La penisola fanalino di coda
Come funziona la settimana corta in Spagna: meno ore di lavoro, più soldi: l’Italia ferma al Medioevo
Madrid dà il via libera alla svolta: da 40 ore a 37,5 a parità di salario, ed extra retribuiti come straordinari. Aumenti anche per i part-time. Ma da noi la destra ha già affossato la proposta equivalente di Fratoianni...
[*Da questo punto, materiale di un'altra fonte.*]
import Summits.QuantumFields.YangMills.Theorems.UnitScaleTiltHalvingP1FlatPillarPrimeRows
import HarnessLib

/-!
# `hP1room` PROGRAMME (LEAD-H «H = hP1room» BOARD v1), ENTRY IN THE MULTIPLIER CURRENCY: `core'_of_mlogChart_mult` AND THE ROOMED `P1FlatPillar′` TEXT FROM
# PER-SITE `log`-CHART DATA WHOSE LANDAU CLAUSE IS THE MULTIPLIER FORM (iv)

Route `UnitScaleTilt`, crux K1 child «MinimiserStabilityRegPr» (stmt-QuantumFields-19200), registered stub `stub_halvingStep` (`BirthV10`), text `hP1room`.
A1-LOCATE (★w3-20520 g5, evidence on 19200) FINDING 1: the board's entry ✓`HalvingP1FlatPillarPrimeRows.p1FlatPillar'_room_of_mlogChartData` takes the Landau clause per site
in the SLICE currency `∀ φ, R ∂*(φ ∘ A) = 0`, whereas the programme's supplier ✓`HalvingP1FlatCoreTransportAssembly.multiplierForm_of_flatLandau_window` delivers the MULTIPLIER
form `Δ∂*A(s) = Σ_i (Q′e_s)(i)•μ(i)` — conjunct (iv) of `core′` itself.  This file is the 2-theorem bridge so that the (A-1) assembler targets the multiplier currency directly:

* §1 ★ `core'_of_mlogChart_mult` — ✓`HalvingP1FlatCoreExtraction.core'_of_mlogChart` with its hypothesis `hslice` REPLACED by `hmult` (the multiplier form, verbatim
  conjunct (iv) of `core′`); same proof minus `multiplier_of_slice`.
* §2 ★★ `p1FlatPillar'_room_of_mlogChartDataMult` — ✓`p1FlatPillar'_room_of_mlogChartData` with the sixth per-site conjunct `hslice ↦ hmult`; := ✓`p1FlatPillar'_room_of_core'` ∘ §1.

HONEST SCOPE: packaging only (no estimate, no new analysis); `--supports stmt-QuantumFields-19200 --as helper`.  Rung R3 of the ladder (YM₃ on T³ after Bałaban), NOT the
Clay problem; no stub or crux is claimed.

References: T. Bałaban, CMP **99** (1985) 75–102 [Balaban1985RegularSpaces] (Thm 2 p.83, (1.36)–(1.38) p.82); CMP **102** (1985) 277–309 [Balaban1985Variational]
((150)–(156) pp.301–302).
-/

set_option autoImplicit false

noncomputable section

open scoped BigOperators Matrix.Norms.L2Operator

namespace Summit.QuantumFields.YangMills.Theorems.HalvingP1FlatCoreExtractionMult

open Literature.MathematicalPhysics.QuantumFieldTheory.Balaban1983to89
open Literature.MathematicalPhysics.QuantumFieldTheory.Balaban1983to89.T3ContinuumYM3Torus
open Literature.MathematicalPhysics.QuantumFieldTheory.Balaban1983to89.T3PrintedRegularMinimiser
open Complex (I)
open MatrixLog (mlog)
open B6SectADomainsV1 (Domains)
open B6SectAOperatorsV1 (SiteIdx)
open B7Prop1Explicit (expUnit)
open B7Prop4Flat (expUnit_mlog)
open B10Eq27TorusAxialLog (transl unitsField toUField suIncl)
open LatticeFieldCalculus (laplace diverg siteAvgIter)
open FlatCubeOpsText (IsLevWeight)
open FlatCubeSequenceAligned (cubeSeqMT3 cubeSetM)
open HalvingP1FlatPillar (DP1Clause)
open HalvingP1FlatPillarPrime (P1FlatPillarAt')
open HalvingP1FlatCoreExtraction (chartUnit_mem isSelfAdjoint_and_trace_zero_of_chart)
open HalvingP1FlatPillarPrimeRows (p1FlatPillar'_room_of_core')

variable {F : T3Family} {n K : ℕ}

/-! ## §1 `core′` from a chart-defined one-form, Landau clause in the MULTIPLIER currency -/

/-- ★ **`core′` FROM A CHART-DEFINED ONE-FORM, MULTIPLIER CURRENCY** — ✓`HalvingP1FlatCoreExtraction.core'_of_mlogChart` with the exact-slice hypothesis `hslice` replaced by
the multiplier form `hmult : ∃ μ, Δ∂*A(s) = Σ_i (Q′e_s)(i)•μ(i)` (conjunct (iv) of `core′` VERBATIM — the currency of
✓`HalvingP1FlatCoreTransportAssembly.multiplierForm_of_flatLandau_window`): an `SU(2)`-valued gauge `u` with the D-P1 clause (o), the near-identity
`‖u(z)⁻¹U(b)u(z+e_μ) − 1‖ ≤ 1∕4` and the chart `i·η·A(b) = log(u(z)⁻¹U(b)u(z+e_μ))` on the bonds with both ends in `Ω₀`, `A = 0` off them, the (1.36)♭ sizes (iii), and (iv),
give `core′` ((ii′) by `e^{log W} = W`, (i) by ✓`isSelfAdjoint_and_trace_zero_of_chart`). [cite: Balaban1985RegularSpaces, Thm 2 p.83, (1.36)-(1.38) p.82; Balaban1985Variational, (150)-(156) pp.301-302] -/
theorem core'_of_mlogChart_mult (D : Domains (F.P K)) (Ω₀ : Set (Site (F.P K) 0)) (x : Site (F.P K) 0) {ε₀ B₁ : ℝ}
    {U : GaugeField (F.P K) 0 (Matrix.specialUnitaryGroup (Fin 2) ℂ)}
    (u : GaugeTransf (F.P K) 0 (Matrix.specialUnitaryGroup (Fin 2) ℂ)) (A : PBond (F.P K) 0 → Matrix (Fin 2) (Fin 2) ℂ)
    (ho : DP1Clause F n K D x U (fun s => suIncl (u s)))
    (hnear : ∀ (z : B7Prop1Explicit.Site (F.P K).d) (μ : Fin (F.P K).d), transl (0 : Site (F.P K) 0) z ∈ Ω₀ →
      (transl (0 : Site (F.P K) 0) z).shift μ ∈ Ω₀ →
      ‖(((Unitary.toUnits (suIncl (u (transl 0 z))))⁻¹ * unitsField (toUField U) ⟨transl 0 z, μ⟩ *
          Unitary.toUnits (suIncl (u ((transl 0 z).shift μ))) : (Matrix (Fin 2) (Fin 2) ℂ)ˣ) : Matrix (Fin 2) (Fin 2) ℂ) - 1‖ ≤ 1 / 4)
    (hA : ∀ (z : B7Prop1Explicit.Site (F.P K).d) (μ : Fin (F.P K).d), transl (0 : Site (F.P K) 0) z ∈ Ω₀ →
      (transl (0 : Site (F.P K) 0) z).shift μ ∈ Ω₀ →
      I • ((((F.L : ℝ)⁻¹) ^ (K - n)) • A ⟨transl 0 z, μ⟩) =
        mlog (((Unitary.toUnits (suIncl (u (transl 0 z))))⁻¹ * unitsField (toUField U) ⟨transl 0 z, μ⟩ *
          Unitary.toUnits (suIncl (u ((transl 0 z).shift μ))) : (Matrix (Fin 2) (Fin 2) ℂ)ˣ) : Matrix (Fin 2) (Fin 2) ℂ))
    (hA0 : ∀ b : PBond (F.P K) 0, ¬ (∃ z : B7Prop1Explicit.Site (F.P K).d, transl (0 : Site (F.P K) 0) z ∈ Ω₀ ∧
      (transl (0 : Site (F.P K) 0) z).shift b.dir ∈ Ω₀ ∧ b = ⟨transl 0 z, b.dir⟩) → A b = 0)
    (hsize : ∀ w : ℕ → PBond (F.P K) 0 → ℝ, IsLevWeight F n K D w →
      (∀ b : PBond (F.P K) 0, w 1 b * ‖A b‖ ≤ B₁ * ε₀) ∧
      (∀ (b : PBond (F.P K) 0) (ν : Fin (F.P K).d), w 2 b * (F.L : ℝ) ^ (K - n) * ‖A ⟨b.src.shift ν, b.dir⟩ - A b‖ ≤ B₁ * ε₀))
    (hmult : ∃ μ : SiteIdx D → Matrix (Fin 2) (Fin 2) ℂ, ∀ s : Site (F.P K) 0,
      laplace ((F.L : ℝ) ^ (K - n)) (diverg ((F.L : ℝ) ^ (K - n)) A) s =
        ∑ i : SiteIdx D, siteAvgIter (i.1.1 : ℕ) (Pi.single s (1 : ℝ)) i.1.2 • μ i) :
    ∃ (u : GaugeTransf (F.P K) 0 (Matrix.unitaryGroup (Fin 2) ℂ)) (A : PBond (F.P K) 0 → Matrix (Fin 2) (Fin 2) ℂ),
      DP1Clause F n K D x U u ∧
      (∀ b : PBond (F.P K) 0, IsSelfAdjoint (A b)) ∧ (∀ b : PBond (F.P K) 0, Matrix.trace (A b) = 0) ∧
      (∀ (z : B7Prop1Explicit.Site (F.P K).d) (μ : Fin (F.P K).d), transl (0 : Site (F.P K) 0) z ∈ Ω₀ →
        (transl (0 : Site (F.P K) 0) z).shift μ ∈ Ω₀ →
        (Unitary.toUnits (u (transl 0 z)))⁻¹ * unitsField (toUField U) ⟨transl 0 z, μ⟩ * Unitary.toUnits (u ((transl 0 z).shift μ)) =
          expUnit (I • ((((F.L : ℝ)⁻¹) ^ (K - n)) • A ⟨transl 0 z, μ⟩))) ∧
      (∀ w : ℕ → PBond (F.P K) 0 → ℝ, IsLevWeight F n K D w →
        (∀ b : PBond (F.P K) 0, w 1 b * ‖A b‖ ≤ B₁ * ε₀) ∧
        (∀ (b : PBond (F.P K) 0) (ν : Fin (F.P K).d), w 2 b * (F.L : ℝ) ^ (K - n) * ‖A ⟨b.src.shift ν, b.dir⟩ - A b‖ ≤ B₁ * ε₀)) ∧
      (∃ μ : SiteIdx D → Matrix (Fin 2) (Fin 2) ℂ, ∀ s : Site (F.P K) 0,
        laplace ((F.L : ℝ) ^ (K - n)) (diverg ((F.L : ℝ) ^ (K - n)) A) s =
          ∑ i : SiteIdx D, siteAvgIter (i.1.1 : ℕ) (Pi.single s (1 : ℝ)) i.1.2 • μ i) := by
  have hη : ((F.L : ℝ)⁻¹) ^ (K - n) ≠ 0 :=
    pow_ne_zero _ (inv_ne_zero (Nat.cast_ne_zero.2 (F.P K).L_pos.ne'))
  -- (i) on every bond
  have hsatr : ∀ b : PBond (F.P K) 0, IsSelfAdjoint (A b) ∧ Matrix.trace (A b) = 0 := by
    intro b
    by_cases hb : ∃ z : B7Prop1Explicit.Site (F.P K).d, transl (0 : Site (F.P K) 0) z ∈ Ω₀ ∧
        (transl (0 : Site (F.P K) 0) z).shift b.dir ∈ Ω₀ ∧ b = ⟨transl 0 z, b.dir⟩
    · obtain ⟨z, hz, hz', hbz⟩ := hb
      obtain ⟨hWu, hWdet⟩ := chartUnit_mem u U (transl 0 z) ((transl (0 : Site (F.P K) 0) z).shift b.dir) ⟨transl 0 z, b.dir⟩
      have h := isSelfAdjoint_and_trace_zero_of_chart hWu hWdet (hnear z b.dir hz hz') hη (hA z b.dir hz hz')
      rw [hbz]
      exact h
    · rw [hA0 b hb]
      exact ⟨IsSelfAdjoint.zero _, Matrix.trace_zero _ _⟩
  refine ⟨fun s => suIncl (u s), A, ho, fun b => (hsatr b).1, fun b => (hsatr b).2, fun z μ hz hz' => ?_, hsize, hmult⟩
  -- (ii′): `e^{log W} = W`
  rw [hA z μ hz hz']
  exact (expUnit_mlog (lt_of_le_of_lt (hnear z μ hz hz') (by norm_num))).symm

/-! ## §2 The roomed `P1FlatPillar′` text from per-site `log`-chart data in the multiplier currency -/

/-- ★★ **THE ROOMED `P1FlatPillar′` TEXT (`hP1room`'s body at fixed constants) FROM PER-SITE `log`-CHART DATA WITH THE LANDAU CLAUSE IN THE MULTIPLIER CURRENCY** —
✓`HalvingP1FlatPillarPrimeRows.p1FlatPillar'_room_of_mlogChartData` with the sixth per-site conjunct `hslice ↦ hmult` (the (A-1) assembler's target of LEAD-H's «H = hP1room»
board: (o) from (R3) `dp1Clause_of_top_junction`, near∕chart∕off-window from (R1) `junction_chart`, (iii) from the sizes, (iv) from (R2) `multiplierForm_of_flatLandau_window`
after `rw [inv_pow, inv_inv]`); := ✓`p1FlatPillar'_room_of_core'` ∘ §1. [cite: Balaban1985RegularSpaces, Thm 2 p.83, (1.36)-(1.38) p.82; Balaban1985Variational, (144) p.300, (150)-(156) pp.301-302] -/
theorem p1FlatPillar'_room_of_mlogChartDataMult (L ρ S M Nr : ℕ) (hM : 1 ≤ M) {R' : ℕ} (hRS : R' * M ≤ S) (hRM : 2 * L ≤ R' * M + 1) (hS : 1 ≤ S)
    {a Cr B₁ : ℝ} (hCr : 0 < Cr) (hreg₁ : 12 * ((ρ : ℝ) + (M : ℝ)) * a ≤ Cr)
    (hreg₀ : 16 * 3800 * ((5 * L : ℕ) : ℝ) ^ 2 * (L : ℝ) * ((B₁ + 1) * a) ≤ 1) (hB₁ : 0 ≤ B₁ + 1)
    (hJ4 : ∀ F : T3Family, F.L = L → ∀ (n K : ℕ) (hnK : n < K), 2 * ρ + Nr ≤ F.L ^ (F.m + n) → ∀ (ε₀ ε₁ : ℝ), 0 < ε₁ → 0 < ε₀ → ε₀ ≤ a → Cr * ε₁ ≤ ε₀ →
      ∀ V : GaugeField (F.P n) 0 (Matrix.specialUnitaryGroup (Fin 2) ℂ), PlaqSmall ε₁ V →
        ∀ U ∈ regFibrePr F n K hnK.le ε₀ V, ∀ x : Site (F.P K) 0,
          ∃ (u : GaugeTransf (F.P K) 0 (Matrix.specialUnitaryGroup (Fin 2) ℂ)) (A : PBond (F.P K) 0 → Matrix (Fin 2) (Fin 2) ℂ),
            DP1Clause F n K (cubeSeqMT3 F n K x ρ S M hM) x U (fun s => suIncl (u s)) ∧
            (∀ (z : B7Prop1Explicit.Site (F.P K).d) (μ : Fin (F.P K).d), transl (0 : Site (F.P K) 0) z ∈ cubeSetM x (K - n) ρ S M 0 →
              (transl (0 : Site (F.P K) 0) z).shift μ ∈ cubeSetM x (K - n) ρ S M 0 →
              ‖(((Unitary.toUnits (suIncl (u (transl 0 z))))⁻¹ * unitsField (toUField U) ⟨transl 0 z, μ⟩ *
                  Unitary.toUnits (suIncl (u ((transl 0 z).shift μ))) : (Matrix (Fin 2) (Fin 2) ℂ)ˣ) : Matrix (Fin 2) (Fin 2) ℂ) - 1‖ ≤ 1 / 4) ∧
            (∀ (z : B7Prop1Explicit.Site (F.P K).d) (μ : Fin (F.P K).d), transl (0 : Site (F.P K) 0) z ∈ cubeSetM x (K - n) ρ S M 0 →
              (transl (0 : Site (F.P K) 0) z).shift μ ∈ cubeSetM x (K - n) ρ S M 0 →
              I • ((((F.L : ℝ)⁻¹) ^ (K - n)) • A ⟨transl 0 z, μ⟩) =
                mlog (((Unitary.toUnits (suIncl (u (transl 0 z))))⁻¹ * unitsField (toUField U) ⟨transl 0 z, μ⟩ *
                  Unitary.toUnits (suIncl (u ((transl 0 z).shift μ))) : (Matrix (Fin 2) (Fin 2) ℂ)ˣ) : Matrix (Fin 2) (Fin 2) ℂ)) ∧
            (∀ b : PBond (F.P K) 0, ¬ (∃ z : B7Prop1Explicit.Site (F.P K).d, transl (0 : Site (F.P K) 0) z ∈ cubeSetM x (K - n) ρ S M 0 ∧
              (transl (0 : Site (F.P K) 0) z).shift b.dir ∈ cubeSetM x (K - n) ρ S M 0 ∧ b = ⟨transl 0 z, b.dir⟩) → A b = 0) ∧
            (∀ w : ℕ → PBond (F.P K) 0 → ℝ, IsLevWeight F n K (cubeSeqMT3 F n K x ρ S M hM) w →
              (∀ b : PBond (F.P K) 0, w 1 b * ‖A b‖ ≤ B₁ * ε₀) ∧
              (∀ (b : PBond (F.P K) 0) (ν : Fin (F.P K).d), w 2 b * (F.L : ℝ) ^ (K - n) * ‖A ⟨b.src.shift ν, b.dir⟩ - A b‖ ≤ B₁ * ε₀)) ∧
            (∃ μ : SiteIdx (cubeSeqMT3 F n K x ρ S M hM) → Matrix (Fin 2) (Fin 2) ℂ, ∀ s : Site (F.P K) 0,
              laplace ((F.L : ℝ) ^ (K - n)) (diverg ((F.L : ℝ) ^ (K - n)) A) s =
                ∑ i : SiteIdx (cubeSeqMT3 F n K x ρ S M hM), siteAvgIter (i.1.1 : ℕ) (Pi.single s (1 : ℝ)) i.1.2 • μ i)) :
    ∀ F : T3Family, F.L = L → ∀ (n K : ℕ) (hnK : n < K), 2 * ρ + Nr ≤ F.L ^ (F.m + n) → ∀ (ε₀ ε₁ : ℝ), 0 < ε₁ → 0 < ε₀ → ε₀ ≤ a → Cr * ε₁ ≤ ε₀ →
      ∀ V : GaugeField (F.P n) 0 (Matrix.specialUnitaryGroup (Fin 2) ℂ), PlaqSmall ε₁ V →
        ∀ U ∈ regFibrePr F n K hnK.le ε₀ V, ∀ x : Site (F.P K) 0,
          P1FlatPillarAt' F n K (cubeSeqMT3 F n K x ρ S M hM) (cubeSetM x (K - n) ρ S M 0) x ε₀ ε₁ B₁ 6 (8 * (L : ℝ) * (B₁ + 1)) U := by
  refine p1FlatPillar'_room_of_core' L ρ S M Nr hM hRS hRM hS hCr hreg₁ hreg₀ hB₁
    fun F hF n K hnK hroom ε₀ ε₁ hε₁ hε₀ hε₀a hCrε V hV U hU x => ?_
  obtain ⟨u, A, ho, hnear, hA, hA0, hsize, hmult⟩ := hJ4 F hF n K hnK hroom ε₀ ε₁ hε₁ hε₀ hε₀a hCrε V hV U hU x
  exact core'_of_mlogChart_mult (cubeSeqMT3 F n K x ρ S M hM) (cubeSetM x (K - n) ρ S M 0) x u A ho hnear hA hA0 hsize hmult

end Summit.QuantumFields.YangMills.Theorems.HalvingP1FlatCoreExtractionMult

end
Politica - di Marco Grimaldi

Il governo ha appena dato il via libera alla proposta di legge sulla riduzione dell’orario di lavoro a parità di salario. La settimana lavorativa passa da 40 a 37,5 ore. Così, il disegno approda al Parlamento. In Spagna. Una legge che coinvolgerebbe circa 12 milioni di lavoratori e significherebbe anche un aumento degli stipendi: le ore extra lavorate oltre le 37,5 sarebbero retribuite come straordinario. Dopo un periodo di transizione, multe fino a 10.000 euro a lavoratore per le aziende che non rispettano le nuove regole. Altri due effetti: i part-time, con lo stesso numero di ore (che ora però sono una più ampia percentuale della giornata lavorativa), dovranno ottenere un aumento salariale; le donne, il 75% dei contratti part-time, vedranno un miglioramento sensibile delle proprie condizioni di lavoro.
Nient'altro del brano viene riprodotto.